Old kwargNew equivalent
enable_profiling=Falseprofiling_engine=gpufl.ProfilingEngine.Monitor
enable_profiling=True (default)profiling_engine=gpufl.ProfilingEngine.PcSampling (the default is now Monitor, so set this explicitly)
enable_perf_scope=Trueprofiling_engine=gpufl.ProfilingEngine.RangeProfiler
remote_config="https://…"backend_url="https://…" (same meaning)

Analyzer

from gpufl.analyzer import GpuFlightSession

session = GpuFlightSession(log_dir, log_prefix="my_app", session_id=None)

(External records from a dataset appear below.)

import Literature.MathematicalPhysics.QuantumFieldTheory.Balaban1983to89.Node00.MultiScaleFibreChartLocality
import Literature.MathematicalPhysics.QuantumFieldTheory.Balaban1983to89.B7BlockAvgLog

/-!
# NODE 00 — THE CANONICAL MULTI-SCALE CHART, COMPONENT BY COMPONENT: the `(j, c)`-component of `Ψ_{𝐁,W,U}` reads `U` and the chart variable ONLY on the tower `feeds j c`, and the
# Γ₀-LAYER IS EXACT — at a level-0 constrained bond the component is the coordinate `X_c` itself (for EVERY `U` in the fibre, no near-flatness), so its derivative is the evaluation
# at `c` and its second derivative vanishes

Cell `pub-ymgap`, width seat `pub-ymgap-dag-n12-w4` generation 4 (HUMAN RULING D-0149; lane N12 = [16] = [Balaban1989LargeFieldII] Prop. 1 ∕ (1.77)); the per-component refinement of this
seat's g3 `Node00.MultiScaleFibreChartLocality` (p620013∕p622573: `Ψ` reads `U` only on `inputs 𝐁`, all components at once) that the lane owner's LOCATED-GEOM v2 (pub-ymgap INBOX
2026-08-28, «per-cube edition of the near-flat skeleton») starts from.  `--kind proof --supports stmt-QuantumFields-27364` (K1⁹; count-neutral).  CONSUMED BY NAME, nothing modified:
`B14.Eq216Concrete.iter_local` ([III] (2.11) locality of `M^j`, PROVED there), n07-w2's `Node00.msChart` ∕ `relAvg` ∕ `suProj_coe`, `Node00.coe_expChart`, `B7BlockAvgLog.mlog_exp`,
this seat's `Node00.fderiv_fderiv_apply_pi` ∕ `fderiv_fderiv_congr_of_eventuallyEq`.

THE PRINT.  [Balaban1988Convergent] (2.11) p. 256: the data `M_𝐁(U)` on a determining set are the iterated (0.4) averages, each of which reads the configuration on the block tower under
its bond only ([Balaban1987RG1] (0.4) p. 253); (2.2) p. 255: `Γ₀ = Ωᶜ₁` — at the finest scale the «average» is the bond variable itself, so on the fibre `{M_𝐁(U) = W}` the level-0
components of the relative logarithmic coordinate ([Balaban1985Variational] Sect. C (47)–(48), (82)–(83): the linearizing transformation) are `log(W₀(c)*·U(c)·e^{X_c}) = X_c`.

CONTENTS (namespace `Literature.MathematicalPhysics.QuantumFieldTheory.Balaban1983to89.Node00`; theorems only — no `def`, no `instance`, no `sorry`).
* §1 ★★ `msChart_apply_congr_of_eqOn_feeds` — `U·e^X = U′·e^{X′}` on `feeds j_i c_i` ⇒ `Ψ_{𝐁,W,U}(X) i = Ψ_{𝐁,W,U′}(X′) i`; corollaries `msChart_apply_congr_of_eqOn_feeds_left` (same `X`) and
  `msChart_apply_congr_of_eqOn_feeds_right` (same `U`); ★ `fderiv_msChart_apply_congr_of_eqOn_feeds` — `w = w′` on `feeds j_i c_i` ⇒ `(DΨ(0)w) i = (DΨ(0)w′) i` (given
  differentiability of `Ψ` at `0`, e.g. on the guard).
* §2 ★★ `msChart_apply_levelZero_eventuallyEq` — at a level-0 constrained bond `c` and `U` in the fibre: `Ψ(X) (idx c) = X c` for `X` near `0`; ★★ `fderiv_msChart_apply_levelZero`
  (`(DΨ(0)w) (idx c) = w c`), ★★ `fderiv_fderiv_msChart_apply_levelZero` (`(D²Ψ(0)(w,w′)) (idx c) = 0`) — the Γ₀ layer carries NO (δ₂)-defect and NO chart curvature.

HONEST FRAMING.  Bookkeeping over n07-w2's chart definition and r07's proved locality of the averaging; nothing of Bałaban's estimates asserted; count-neutral; NOT a discharge of N12; K1⁹
NOT closed; one finite four-torus programme at fixed `ε = L^{-K}` — nothing continuum ∕ ℝ⁴ ∕ OS ∕ mass gap ∕ Clay.

## References
* [Balaban1988Convergent] T. Bałaban, Commun. Math. Phys. 119 (1988) 243–285, (2.2) p. 255, (2.10)–(2.12) p. 256.
* [Balaban1987RG1] T. Bałaban, Commun. Math. Phys. 109 (1987) 249–301, (0.4) p. 253.
* [Balaban1985Variational] T. Bałaban, Commun. Math. Phys. 102 (1985) 277–309, Sect. C (47)–(48) p. 285, (82)–(83) p. 290.
* [Balaban1985Averaging] T. Bałaban, Commun. Math. Phys. 98 (1985) 17–51, (21)–(26) pp. 21–22 (`log e^C = C`).
-/

noncomputable section

namespace Literature.MathematicalPhysics.QuantumFieldTheory.Balaban1983to89.Node00

open Filter Topology
open T4Continuum (T4Family)
open B15DeterminingSets
open B14.Eq216Concrete (feeds inputs mem_inputs iter_local)
open T4AdjointCovarianceUnitary (lieSU expSU)
open MatrixLog (mlog)
open scoped Matrix.Norms.L2Operator

variable {F : T4Family} {N : ℕ} [NeZero N]
variable {K k : ℕ} {𝔹 : DetSet (F.P K)} {W : MSField (F.P K) (SU N)} {U U' : GaugeField (F.P K) 0 (SU N)}

/-! ## §1  The `(j, c)`-component reads `U` and `X` only on `feeds j c` -/

/-- ★★ **COMPONENT-WISE LOCALITY OF THE CHART OF RECORD** (standing range `k ≤ m + K`): if the charted configurations `U·e^X` and `U′·e^{X′}` agree on the tower `feeds j_i c_i` of
the `i`-th constrained bond, then the `i`-th components of `Ψ_{𝐁,W,U}(X)` and `Ψ_{𝐁,W,U′}(X′)` agree — [III] (2.11)'s locality of `M^j` (`iter_local`) read through n07-w2's definition.
[cite: Balaban1988Convergent, (2.11) p.256; Balaban1987RG1, (0.4) p.253; Balaban1985Variational, (82)–(83) p.290] -/
theorem msChart_apply_congr_of_eqOn_feeds (hk : k ≤ (F.P K).m + (F.P K).K) (i : Fin (constrCard 𝔹 k))
    {X X' : PBond (F.P K) 0 → lieSU (Fin N)}
    (h : ∀ b ∈ feeds (((constrEnum 𝔹 k).symm i).1 : ℕ) ((constrEnum 𝔹 k).symm i).2.1, expChart U X b = expChart U' X' b) :
    msChart F N K k 𝔹 W U X i = msChart F N K k 𝔹 W U' X' i := by
  have hj : (((constrEnum 𝔹 k).symm i).1 : ℕ) ≤ (F.P K).m + (F.P K).K := (Nat.le_of_lt_succ ((constrEnum 𝔹 k).symm i).1.2).trans hk
  have hav : avgFamily (avOfRecord F N K) (expChart U X) (((constrEnum 𝔹 k).symm i).1 : ℕ) ((constrEnum 𝔹 k).symm i).2.1
      = avgFamily (avOfRecord F N K) (expChart U' X') (((constrEnum 𝔹 k).symm i).1 : ℕ) ((constrEnum 𝔹 k).symm i).2.1 :=
    iter_local (avOfRecord F N K) _ hj _ _ _ h
  rw [msChart_apply, msChart_apply, relAvg, relAvg, hav]

/-- Same chart variable: `U = U′` on `feeds j_i c_i` ⇒ the `i`-th components of `Ψ_{𝐁,W,U}(X)` and `Ψ_{𝐁,W,U′}(X)` agree. [cite: Balaban1988Convergent, (2.11) p.256] -/
theorem msChart_apply_congr_of_eqOn_feeds_left (hk : k ≤ (F.P K).m + (F.P K).K) (i : Fin (constrCard 𝔹 k))
    (h : ∀ b ∈ feeds (((constrEnum 𝔹 k).symm i).1 : ℕ) ((constrEnum 𝔹 k).symm i).2.1, U b = U' b) (X : PBond (F.P K) 0 → lieSU (Fin N)) :
    msChart F N K k 𝔹 W U X i = msChart F N K k 𝔹 W U' X i :=
  msChart_apply_congr_of_eqOn_feeds hk i fun b hb => by unfold expChart; rw [h b hb]

/-- Same configuration: `X = X′` on `feeds j_i c_i` ⇒ the `i`-th components of `Ψ_{𝐁,W,U}(X)` and `Ψ_{𝐁,W,U}(X′)` agree. [cite: Balaban1988Convergent, (2.11) p.256] -/
theorem msChart_apply_congr_of_eqOn_feeds_right (hk : k ≤ (F.P K).m + (F.P K).K) (i : Fin (constrCard 𝔹 k))
    {X X' : PBond (F.P K) 0 → lieSU (Fin N)} (h : ∀ b ∈ feeds (((constrEnum 𝔹 k).symm i).1 : ℕ) ((constrEnum 𝔹 k).symm i).2.1, X b = X' b) :
    msChart F N K k 𝔹 W U X i = msChart F N K k 𝔹 W U X' i :=
  msChart_apply_congr_of_eqOn_feeds hk i fun b hb => by unfold expChart; rw [h b hb]

/-- ★ **THE DERIVATIVE OF THE `i`-TH COMPONENT READS THE DIRECTION ONLY ON `feeds j_i c_i`**: for `Ψ` differentiable at `0` (e.g. on the guard, `differentiableAt_msChart`), `w = w′` on the
tower ⇒ `(DΨ(0) w) i = (DΨ(0) w′) i`.  Proof: the `i`-th component factors through the (linear) restriction to the tower, `Ψ_i = Ψ_i ∘ P`, so `DΨ_i(0) = DΨ_i(0) ∘ P`.
[cite: Balaban1988Convergent, (2.11) p.256; Balaban1985Variational, (82)–(83) p.290] -/
theorem fderiv_msChart_apply_congr_of_eqOn_feeds (hk : k ≤ (F.P K).m + (F.P K).K) (hΨ : DifferentiableAt ℝ (msChart F N K k 𝔹 W U) 0)
    (i : Fin (constrCard 𝔹 k)) {w w' : PBond (F.P K) 0 → lieSU (Fin N)}
    (h : ∀ b ∈ feeds (((constrEnum 𝔹 k).symm i).1 : ℕ) ((constrEnum 𝔹 k).symm i).2.1, w b = w' b) :
    fderiv ℝ (msChart F N K k 𝔹 W U) 0 w i = fderiv ℝ (msChart F N K k 𝔹 W U) 0 w' i := by
  classical
  -- the restriction to the tower, as a continuous linear map
  set S : Set (PBond (F.P K) 0) := feeds (((constrEnum 𝔹 k).symm i).1 : ℕ) ((constrEnum 𝔹 k).symm i).2.1 with hS
  let P : (PBond (F.P K) 0 → lieSU (Fin N)) →L[ℝ] (PBond (F.P K) 0 → lieSU (Fin N)) :=
    ContinuousLinearMap.pi fun b => if b ∈ S then ContinuousLinearMap.proj b else 0
  have hP : ∀ (Y : PBond (F.P K) 0 → lieSU (Fin N)) (b : PBond (F.P K) 0), P Y b = if b ∈ S then Y b else 0 := by
    intro Y b
    show (if b ∈ S then ContinuousLinearMap.proj (R := ℝ) b else (0 : (PBond (F.P K) 0 → lieSU (Fin N)) →L[ℝ] lieSU (Fin N))) Y = _
    split_ifs <;> rfl
  have hPS : ∀ (Y : PBond (F.P K) 0 → lieSU (Fin N)), ∀ b ∈ S, P Y b = Y b := fun Y b hb => by rw [hP, if_pos hb]
  -- the `i`-th component factors through `P`
  have hfac : (fun X => msChart F N K k 𝔹 W U X i) = (fun X => msChart F N K k 𝔹 W U X i) ∘ P := by
    funext X
    exact msChart_apply_congr_of_eqOn_feeds_right hk i fun b hb => (hPS X b hb).symm
  have hP0 : P 0 = 0 := map_zero P
  -- the component of `DΨ(0)` is the derivative of the component
  have hπ : HasFDerivAt (fun X => msChart F N K k 𝔹 W U X i)
      ((ContinuousLinearMap.proj (R := ℝ) i : (Fin (constrCard 𝔹 k) → lieSU (Fin N)) →L[ℝ] lieSU (Fin N)).comp (fderiv ℝ (msChart F N K k 𝔹 W U) 0)) 0 :=
    (ContinuousLinearMap.proj (R := ℝ) i : (Fin (constrCard 𝔹 k) → lieSU (Fin N)) →L[ℝ] lieSU (Fin N)).hasFDerivAt.comp 0 hΨ.hasFDerivAt
  have hgi : DifferentiableAt ℝ (fun X => msChart F N K k 𝔹 W U X i) 0 := hπ.differentiableAt
  have hD : fderiv ℝ (fun X => msChart F N K k 𝔹 W U X i) 0 = (fderiv ℝ (fun X => msChart F N K k 𝔹 W U X i) 0).comp P := by
    have hc : HasFDerivAt ((fun X => msChart F N K k 𝔹 W U X i) ∘ P) ((fderiv ℝ (fun X => msChart F N K k 𝔹 W U X i) 0).comp P) 0 := by
      have hg : HasFDerivAt (fun X => msChart F N K k 𝔹 W U X i) (fderiv ℝ (fun X => msChart F N K k 𝔹 W U X i) 0) (P 0) := by
        rw [hP0]; exact hgi.hasFDerivAt
      exact hg.comp 0 P.hasFDerivAt
    rw [← hfac] at hc
    exact hc.fderiv
  have hcomp : ∀ v, fderiv ℝ (msChart F N K k 𝔹 W U) 0 v i = fderiv ℝ (fun X => msChart F N K k 𝔹 W U X i) 0 v := fun v => by
    rw [hπ.fderiv]; rfl
  have hPw : P w = P w' := by
    funext b
    rw [hP, hP]
    split_ifs with hb
    · exact h b hb
    · rfl
  rw [hcomp, hcomp, hD, ContinuousLinearMap.comp_apply, ContinuousLinearMap.comp_apply, hPw]

/-! ## §2  The Γ₀ layer is exact -/

/-- ★★ **AT A LEVEL-0 CONSTRAINED BOND THE CHART IS THE COORDINATE ITSELF**: for `U` in the fibre `{M_𝐁(U) = W}` and a finest-scale constrained bond `c` (`c ∈ bondsOf (𝐁 0)` — on the
determining set of record this is every bond meeting `Γ₀ = Ω₁ᶜ`), the component of `Ψ_{𝐁,W,U}(X)` at the index of `(0, c)` equals `X c` for all `X` near `0` (`‖↑(X c)‖ < ln 2`): the
level-0 «average» is the bond variable, `W₀(c) = U(c)` on the fibre, `log(U(c)*·U(c)·e^{X_c}) = X_c` — for EVERY `U`, no near-flatness.
[cite: Balaban1988Convergent, (2.2) p.255, (2.10)–(2.11) p.256; Balaban1985Variational, Sect. C (47)–(48) p.285; Balaban1985Averaging, (21)–(26) pp.21–22] -/
theorem msChart_apply_levelZero_eventuallyEq (hU : AgreeOn 𝔹 (avgFamily (avOfRecord F N K) U) W) (c : PBond (F.P K) 0) (hc : c ∈ bondsOf (𝔹 0)) :
    (fun X => msChart F N K k 𝔹 W U X (constrEnum 𝔹 k ⟨⟨0, Nat.succ_pos k⟩, c, hc⟩)) =ᶠ[𝓝 0] fun X => X c := by
  have hnear : ∀ᶠ X : PBond (F.P K) 0 → lieSU (Fin N) in 𝓝 0, ‖((X c : lieSU (Fin N)) : Matrix (Fin N) (Fin N) ℂ)‖ < Real.log 2 := by
    have hcont : Continuous fun X : PBond (F.P K) 0 → lieSU (Fin N) => ‖((X c : lieSU (Fin N)) : Matrix (Fin N) (Fin N) ℂ)‖ :=
      ((lieSU (Fin N)).subtypeL.continuous.comp (continuous_apply c)).norm
    have h0 : ‖(((0 : PBond (F.P K) 0 → lieSU (Fin N)) c : lieSU (Fin N)) : Matrix (Fin N) (Fin N) ℂ)‖ < Real.log 2 := by
      rw [Pi.zero_apply, Submodule.coe_zero, norm_zero]; exact Real.log_pos (by norm_num)
    exact hcont.continuousAt.eventually_lt continuousAt_const h0
  filter_upwards [hnear] with X hX
  have hWc : W 0 c = U c := (hU 0 c hc).symm
  rw [msChart_apply, Equiv.symm_apply_apply]
  show suProj N (mlog (relAvg K W (expChart U X) 0 c)) = X c
  rw [relAvg, hWc]
  show suProj N (mlog (star ((U c : SU N) : Matrix (Fin N) (Fin N) ℂ) * ((expChart U X c : SU N) : Matrix (Fin N) (Fin N) ℂ))) = X c
  rw [coe_expChart, ← mul_assoc, star_coe_mul_coe_SU, one_mul, B7BlockAvgLog.mlog_exp hX, suProj_coe]

/-- ★★ **THE DERIVATIVE AT A LEVEL-0 COMPONENT IS THE EVALUATION**: for `U` in the fibre with `Ψ` differentiable at `0`, `(DΨ(0) w) (idx (0,c)) = w c` — the Γ₀ layer of the linearised
constraint is the identity, for EVERY `U` (so the (δ₂)-defect `DΨ_{U}(0) − DΦ♭(0)` VANISHES there). [cite: Balaban1988Convergent, (2.2) p.255, (2.11)–(2.12) p.256; Balaban1985Variational, (82)–(83) p.290] -/
theorem fderiv_msChart_apply_levelZero (hU : AgreeOn 𝔹 (avgFamily (avOfRecord F N K) U) W) (hΨ : DifferentiableAt ℝ (msChart F N K k 𝔹 W U) 0)
    (c : PBond (F.P K) 0) (hc : c ∈ bondsOf (𝔹 0)) (w : PBond (F.P K) 0 → lieSU (Fin N)) :
    fderiv ℝ (msChart F N K k 𝔹 W U) 0 w (constrEnum 𝔹 k ⟨⟨0, Nat.succ_pos k⟩, c, hc⟩) = w c := by
  have h1 : HasFDerivAt (fun X => msChart F N K k 𝔹 W U X (constrEnum 𝔹 k ⟨⟨0, Nat.succ_pos k⟩, c, hc⟩))
      ((ContinuousLinearMap.proj (R := ℝ) (constrEnum 𝔹 k ⟨⟨0, Nat.succ_pos k⟩, c, hc⟩) : (Fin (constrCard 𝔹 k) → lieSU (Fin N)) →L[ℝ] lieSU (Fin N)).comp
        (fderiv ℝ (msChart F N K k 𝔹 W U) 0)) 0 :=
    (ContinuousLinearMap.proj (R := ℝ) (constrEnum 𝔹 k ⟨⟨0, Nat.succ_pos k⟩, c, hc⟩) : (Fin (constrCard 𝔹 k) → lieSU (Fin N)) →L[ℝ] lieSU (Fin N)).hasFDerivAt.comp 0
      hΨ.hasFDerivAt
  have h2 : HasFDerivAt (fun X : PBond (F.P K) 0 → lieSU (Fin N) => X c)
      (ContinuousLinearMap.proj (R := ℝ) c : (PBond (F.P K) 0 → lieSU (Fin N)) →L[ℝ] lieSU (Fin N)) 0 :=
    (ContinuousLinearMap.proj (R := ℝ) c : (PBond (F.P K) 0 → lieSU (Fin N)) →L[ℝ] lieSU (Fin N)).hasFDerivAt
  have h3 : HasFDerivAt (fun X => msChart F N K k 𝔹 W U X (constrEnum 𝔹 k ⟨⟨0, Nat.succ_pos k⟩, c, hc⟩)) (ContinuousLinearMap.proj c) 0 :=
    h2.congr_of_eventuallyEq (msChart_apply_levelZero_eventuallyEq hU c hc)
  have heq := h1.unique h3
  have := congrArg (fun L : (PBond (F.P K) 0 → lieSU (Fin N)) →L[ℝ] lieSU (Fin N) => L w) heq
  simpa using this

/-- ★★ **NO CHART CURVATURE ON THE Γ₀ LAYER**: for `U` in the fibre with `Ψ` differentiable near `0` and twice at `0` (the guard's regularity binders), `(D²Ψ(0)(w, w′)) (idx (0,c)) = 0`
— the component is eventually LINEAR, so its second derivative vanishes (and with it the level-0 part of the multiplier term `λ(Ψ₂(w,w))` of (μ)).
[cite: Balaban1988Convergent, (2.2) p.255, (2.11)–(2.12) p.256; Balaban1985Variational, (81)–(83) p.290] -/
theorem fderiv_fderiv_msChart_apply_levelZero (hU : AgreeOn 𝔹 (avgFamily (avOfRecord F N K) U) W)
    (hd : ∀ᶠ X in 𝓝 (0 : PBond (F.P K) 0 → lieSU (Fin N)), DifferentiableAt ℝ (msChart F N K k 𝔹 W U) X)
    (hd2 : DifferentiableAt ℝ (fderiv ℝ (msChart F N K k 𝔹 W U)) 0)
    (c : PBond (F.P K) 0) (hc : c ∈ bondsOf (𝔹 0)) (w w' : PBond (F.P K) 0 → lieSU (Fin N)) :
    fderiv ℝ (fderiv ℝ (msChart F N K k 𝔹 W U)) 0 w w' (constrEnum 𝔹 k ⟨⟨0, Nat.succ_pos k⟩, c, hc⟩) = 0 := by
  have hpi := fderiv_fderiv_apply_pi hd hd2 (constrEnum 𝔹 k ⟨⟨0, Nat.succ_pos k⟩, c, hc⟩) w w'
  have h2 := congrArg (fun L : (PBond (F.P K) 0 → lieSU (Fin N)) →L[ℝ] (PBond (F.P K) 0 → lieSU (Fin N)) →L[ℝ] lieSU (Fin N) => L w w')
    (fderiv_fderiv_congr_of_eventuallyEq (msChart_apply_levelZero_eventuallyEq (k := k) hU c hc))
  refine hpi.trans (h2.trans ?_)
  have hlin : fderiv ℝ (fun X : PBond (F.P K) 0 → lieSU (Fin N) => X c)
      = fun _ => (ContinuousLinearMap.proj (R := ℝ) c : (PBond (F.P K) 0 → lieSU (Fin N)) →L[ℝ] lieSU (Fin N)) := by
    funext X
    exact (ContinuousLinearMap.proj (R := ℝ) c : (PBond (F.P K) 0 → lieSU (Fin N)) →L[ℝ] lieSU (Fin N)).hasFDerivAt.fderiv
  show fderiv ℝ (fderiv ℝ (fun X : PBond (F.P K) 0 → lieSU (Fin N) => X c)) 0 w w' = 0
  rw [hlin, fderiv_const_apply]
  rfl

end Literature.MathematicalPhysics.QuantumFieldTheory.Balaban1983to89.Node00

end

session.print_summary() # Executive summary
session.inspect_scopes() # Scope timing analysis
session.inspect_hotspots(top_n=5) # Top kernels by GPU time
session.inspect_stalls() # PC sampling stall distribution
session.inspect_profile_samples() # SASS/PC sample details
session.inspect_perf_metrics() # Hardware counter results

Parsed DataFrames

After construction, GpuFlightSession exposes pandas DataFrames:

AttributeDescription
session.kernelsKernel events with timing and occupancy
session.memcpyMemory transfer events
session.scopesProfile sample data (SASS/PC)
session.scope_eventsScope begin/end pairs
session.device_metricsGPU utilization, temp, power samples
session.host_metricsCPU and RAM utilization samples
session.perfHardware performance counter results

Report

from gpufl.report import generate_report, TextReport

# One-liner
text = generate_report(log_dir, log_prefix="my_app", top_n=10, output_path=None)

# Class-based
from gpufl.analyzer import GpuFlightSession
session = GpuFlightSession(log_dir, log_prefix="my_app")
report = TextReport(session, top_n=10)
report.print() # stdout
report.save("report.txt") # file
text = report.generate() # string

Visualization

import gpufl.viz as viz   # v1.0.0+ only — see warning below

viz.init("./logs/*.log")
viz.show()
Broken in v0.1.x

gpufl.viz silently drops every batch row in releases 0.1.0 through 0.1.4 (the data layer was never updated for the columnar wire format the C++ client emits). Use the analyzer for visualization-grade insight until the v1.0.0 rewrite ships. See the Python Analysis guide for the full context.